Open source library and trained models for speech recognition
source link: https://github.com/at16k/at16k
Go to the source link to view the article. You can view the picture content, updated content and better typesetting reading experience. If the link is broken, please click the button below to view the snapshot at that time.
at16k
Pronounced as at sixteen k
What is at16k?
at16k is a Python library to perform automatic speech recognition or speech to text conversion.
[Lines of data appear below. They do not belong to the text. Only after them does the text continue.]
import Mathlib
import Summits.HodgeConjecture.FermatCycles.HodgeFermatPropDPrimeNA

/-!
# PROPOSITION D′(3N) and THE DESCENT — part 2: the divisibility form and the converse `units39_lift` (`HodgeFermat/PropDPrimeN.lean`; HF-G34)

Tree copy (part 2 of 2) of the module `HodgeFermat/PropDPrimeN.lean` of the sibling cell's standalone package
`run/shared/lean/pub/pub-hodgefermat/lean/HodgeFermat/` (398 lines, sha256 `adb67a1bc7bcf667…`), source lines 297–398 (§§3–4: `primeFactors_ge`, `noCoincidence′`, the converse `units39_facts`, `units39_disjoint`, `units39_lift`).
Filed by cell `pub-hfermat`, seat prover-1 gen-3, on the COORDINATOR KEEPER RULING of 2026-08-25 (gem sweep H1: take the
off-gate kernel theorem `thmFstar` through the gate) — here THEOREM F* of `tables/DPRIME-THEOREM.md` §9 IN FULL, i.e.
PROPOSITION D′(3N) and the descent (`HodgeFermat/PropDPrimeNFinal.lean`, GATE HF-G34), the last off-gate form of THEOREM F*
(its first two forms, `DecodingFinal.thmFstar` = F* at the prime levels and `ThmFstarNFinal.thmFstar` = F*(3N), landed on
2026-08-25 as `HodgeFermatThmFstar.lean` / `HodgeFermatThmFstarN.lean`, seats prover-1 gen-0 / gen-2); this file is one link of
the import closure of `PropDPrimeNFinal.propDprime` (the sibling's KR-free chain: THEOREM L, COROLLARY M, THEOREM D6,
THEOREM U⁺, THEOREM KR6, THEOREM Z3U) on top of those landed chains.  The source module is the sibling's hub-checked module of
record (pub-hodgefermat `CERT.md` l.990, GATE HF-G34); its declarations are copied VERBATIM.
Deviations from the source module, exhaustively: the `import` lines (tree modules `Summits.HodgeConjecture.FermatCycles.
HodgeFermat*` instead of `HodgeFermat.*`); this module docstring; the `set_option`/namespace/`open` preamble (source l.41–48) is repeated at the top because the module is split; DEDUP (pre-empting the gate's `dedup.landed`): the source's `theorem sameType_lift` (l.332–347) restates `HodgeFermat.KRFree.FiveZ3Z1.sameType_scale` of `HodgeFermatFiveZ3Z1.lean` (imported through `HodgeFermatThreeFinal`) VERBATIM up to names and is DELETED, re-bound by the added line `open HodgeFermat.KRFree.FiveZ3Z1 renaming sameType_scale → sameType_lift` so that its use (source l.396) stays byte-identical. The module docstring is quoted in full in part 1.
Every other line — in particular every declaration's statement and proof — is byte-identical to the source.
HONEST FRAMING: explicit algebraic cycles for specific Hodge classes on Fermat/Delsarte varieties; residual open instances
listed; no claim on general Hodge.  (This file is arithmetic of CM types / finite combinatorics / analytic number theory
of the sibling's KR-free programme; it claims nothing about cycles.)
-/

set_option autoImplicit false

namespace HodgeFermat.KRFree.PropDPrimeN

open HodgeFermat.KRFree.LemmaN
open HodgeFermat.KRFree.TheoremUEq (ThmUPlus' Perm3)
open HodgeFermat.KRFree.TheoremZ3U (KR6')
open HodgeFermat.KRFree.CoincFull (classes39 InClass fullAt_39)

open HodgeFermat.KRFree.FiveZ3Z1 renaming sameType_scale → sameType_lift

/-! ### Divisibility form and a worked level -/

/-- the hypothesis "all prime factors `≥ 11`" in divisibility form -/
lemma primeFactors_ge {N : ℕ} (h2 : ¬ 2 ∣ N) (h3 : ¬ 3 ∣ N) (h5 : ¬ 5 ∣ N) (h7 : ¬ 7 ∣ N) :
    ∀ p ∈ N.primeFactors, 11 ≤ p := by
  intro p hp
  obtain ⟨hpr, hdvd, -⟩ := Nat.mem_primeFactors.mp hp
  by_contra hlt
  have hlt' : p < 11 := by omega
  interval_cases p <;>
    first | exact absurd hpr (by decide) | exact h2 hdvd | exact h3 hdvd | exact h5 hdvd | exact h7 hdvd

/-- `noCoincidence` with the hypotheses on `N` in divisibility form: `N` squarefree, prime to `210`, `13 ∤ N`. -/
theorem noCoincidence' (hKR : KR6') (hUplus : ThmUPlus') (hF : Fstar) {N : ℕ} (hN : 0 < N) (hsq : Squarefree N)
    (h2 : ¬ 2 ∣ N) (h3 : ¬ 3 ∣ N) (h5 : ¬ 5 ∣ N) (h7 : ¬ 7 ∣ N) (h13 : ¬ 13 ∣ N) {a b c a' b' c' : ℕ}
    (hs : 3 * N ∣ a + b + c) (ha : ¬ 3 * N ∣ a) (hb : ¬ 3 * N ∣ b) (hc : ¬ 3 * N ∣ c)
    (hs' : 3 * N ∣ a' + b' + c') (ha' : ¬ 3 * N ∣ a') (hb' : ¬ 3 * N ∣ b') (hc' : ¬ 3 * N ∣ c')
    (hD : ∀ u v, (u = a ∨ u = b ∨ u = c) → (v = a' ∨ v = b' ∨ v = c') → ¬ u ≡ v [MOD 3 * N])
    (hH : SameType (3 * N) (a, b, c) (a', b', c')) : False :=
  noCoincidence hKR hUplus hF hN hsq (primeFactors_ge h2 h3 h5 h7) h13 hs ha hb hc hs' ha' hb' hc' hD hH

/-- A WORKED LEVEL: `m = 561 = 3·11·17` (the least level `3N` of the theorem with `N` composite and `13 ∤ N`): no two disjoint
zero-sum triples mod `561` with no entry `≡ 0` have the same CM type — whatever their common factors with `561`. -/
example (hKR : KR6') (hUplus : ThmUPlus') (hF : Fstar) {a b c a' b' c' : ℕ}
    (hs : 3 * 187 ∣ a + b + c) (ha : ¬ 3 * 187 ∣ a) (hb : ¬ 3 * 187 ∣ b) (hc : ¬ 3 * 187 ∣ c)
    (hs' : 3 * 187 ∣ a' + b' + c') (ha' : ¬ 3 * 187 ∣ a') (hb' : ¬ 3 * 187 ∣ b') (hc' : ¬ 3 * 187 ∣ c')
    (hD : ∀ u v, (u = a ∨ u = b ∨ u = c) → (v = a' ∨ v = b' ∨ v = c') → ¬ u ≡ v [MOD 3 * 187])
    (hH : SameType (3 * 187) (a, b, c) (a', b', c')) : False :=
  have hsq : Squarefree (11 * 17) :=
    (Nat.squarefree_mul (by norm_num)).mpr ⟨(show Nat.Prime 11 by norm_num).squarefree, (show Nat.Prime 17 by norm_num).squarefree⟩
  noCoincidence' hKR hUplus hF (by norm_num) hsq (by norm_num) (by norm_num) (by norm_num) (by norm_num) (by norm_num)
    hs ha hb hc hs' ha' hb' hc' hD hH

/-! ## 4. The converse direction: multiples of a coincidence are coincidences -/


/-- kernel facts about the two unit classes used by the lift: zero sum `39 ∣ x + y + z` and entries in `[1, 38]` -/
theorem units39_facts : ∀ cl ∈ units39, ∀ T ∈ cl,
    39 ∣ T.1 + T.2.1 + T.2.2 ∧ 0 < T.1 ∧ T.1 < 39 ∧ 0 < T.2.1 ∧ T.2.1 < 39 ∧ 0 < T.2.2 ∧ T.2.2 < 39 := by decide

/-- kernel fact: distinct members of a unit class have pairwise distinct entries -/
theorem units39_disjoint : ∀ cl ∈ units39, ∀ T ∈ cl, ∀ T' ∈ cl, T ≠ T' → ¬ Share T T' := by decide

/-- **THE CONVERSE IN FULL.**  For every `g > 0` and every pair of distinct triples `T ≠ T′` in one of the two unit classes
`units39`, the multiples `g·T`, `g·T′` form a disjoint coincidence at level `3·(13·g)`: zero sums, no entry `≡ 0`, disjoint
mod `39g`, same CM type.  With `descent` this is THEOREM F\* of `tables/DPRIME-THEOREM.md` §9 as an exact description: at a
squarefree level `3N` with all primes of `N ≥ 11` the disjoint coincidences are precisely the `(N/13)`-multiples of the twelve
level-39 unit pairs. -/
theorem units39_lift {g : ℕ} (hg : 0 < g) {cl : List CoincFull.Tri} (hcl : cl ∈ units39) {x y z x' y' z' : ℕ}
    (hT : (x, y, z) ∈ cl) (hT' : (x', y', z') ∈ cl) (hne : (x, y, z) ≠ (x', y', z')) :
    3 * (13 * g) ∣ g * x + g * y + g * z ∧ ¬ 3 * (13 * g) ∣ g * x ∧ ¬ 3 * (13 * g) ∣ g * y ∧ ¬ 3 * (13 * g) ∣ g * z ∧
    3 * (13 * g) ∣ g * x' + g * y' + g * z' ∧ ¬ 3 * (13 * g) ∣ g * x' ∧ ¬ 3 * (13 * g) ∣ g * y' ∧ ¬ 3 * (13 * g) ∣ g * z' ∧
    (∀ u v, (u = g * x ∨ u = g * y ∨ u = g * z) → (v = g * x' ∨ v = g * y' ∨ v = g * z') → ¬ u ≡ v [MOD 3 * (13 * g)]) ∧
    SameType (3 * (13 * g)) (g * x, g * y, g * z) (g * x', g * y', g * z') := by
  have e : 3 * (13 * g) = g * 39 := by ring
  obtain ⟨hs, hx0, hx, hy0, hy, hz0, hz⟩ := units39_facts cl hcl _ hT
  obtain ⟨hs', hx0', hx', hy0', hy', hz0', hz'⟩ := units39_facts cl hcl _ hT'
  have hd := units39_disjoint cl hcl _ hT _ hT' hne
  have hST : SameType 39 (x, y, z) (x', y', z') := CoincFull.classes39_sameType (units39_sub cl hcl) hT hT'
  dsimp only at hs hx0 hx hy0 hy hz0 hz hs' hx0' hx' hy0' hy' hz0' hz'
  -- an entry `w ∈ [1, 38]` times `g` is not a multiple of `39g`, and is `< 39g`
  have lt : ∀ w, w < 39 → g * w < 3 * (13 * g) := fun w hw => by
    rw [e]; exact Nat.mul_lt_mul_of_pos_left hw hg
  have nd : ∀ w, 0 < w → w < 39 → ¬ 3 * (13 * g) ∣ g * w := fun w hw0 hw hdvd =>
    absurd (Nat.le_of_dvd (Nat.mul_pos hg hw0) hdvd) (not_le.mpr (lt w hw))
  have zs : ∀ p q r, 39 ∣ p + q + r → 3 * (13 * g) ∣ g * p + g * q + g * r := fun p q r h => by
    rw [e, show g * p + g * q + g * r = g * (p + q + r) by ring]; exact mul_dvd_mul_left g h
  refine ⟨zs _ _ _ hs, nd _ hx0 hx, nd _ hy0 hy, nd _ hz0 hz, zs _ _ _ hs', nd _ hx0' hx', nd _ hy0' hy', nd _ hz0' hz',
    ?_, ?_⟩
  · -- disjointness: a congruence between entries `< 39g` is an equality, and `g` cancels
    intro u v hu hv huv
    have hu' : u < 3 * (13 * g) := by
      rcases hu with rfl | rfl | rfl
      exacts [lt _ hx, lt _ hy, lt _ hz]
    have hv' : v < 3 * (13 * g) := by
      rcases hv with rfl | rfl | rfl
      exacts [lt _ hx', lt _ hy', lt _ hz']
    have huv' : u = v := by
      have h := huv; unfold Nat.ModEq at h; rwa [Nat.mod_eq_of_lt hu', Nat.mod_eq_of_lt hv'] at h
    apply hd
    unfold Share; dsimp only
    rcases hu with rfl | rfl | rfl <;> rcases hv with rfl | rfl | rfl <;>
      have hh := Nat.eq_of_mul_eq_mul_left hg huv' <;> omega
  · rw [e]; exact sameType_lift hg hST

end HodgeFermat.KRFree.PropDPrimeN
The goal of this project is to provide the community with a production quality speech-to-text library.
Installation
It is recommended that you install at16k in a virtual environment.
Prerequisites
- Python = 3.6 (not tested on other versions)
- Tensorflow = 1.14
- Scipy (for reading wav files)
Install via pip
$ pip install at16k
Install from source
Requires: poetry
$ git clone https://github.com/at16k/at16k.git $ poetry env use python3.6 $ poetry install
Download models
Currently, two models are available for speech to text conversion.
- en_8k (Trained on english audio recorded at 8 KHz)
- en_16k (Trained on english audio recorded at 16 KHz)
To download all the models:
$ python -m at16k.download all
Alternatively, you can download only the model you need. For example:
$ python -m at16k.download en_8k $ python -m at16k.download en_16k
Preprocessing audio files
at16k accepts wav files with the following spces:
- Channels: 1
- Bits per sample: 16
- Sample rate: 8000 (en_8k) or 16000 (en_16k)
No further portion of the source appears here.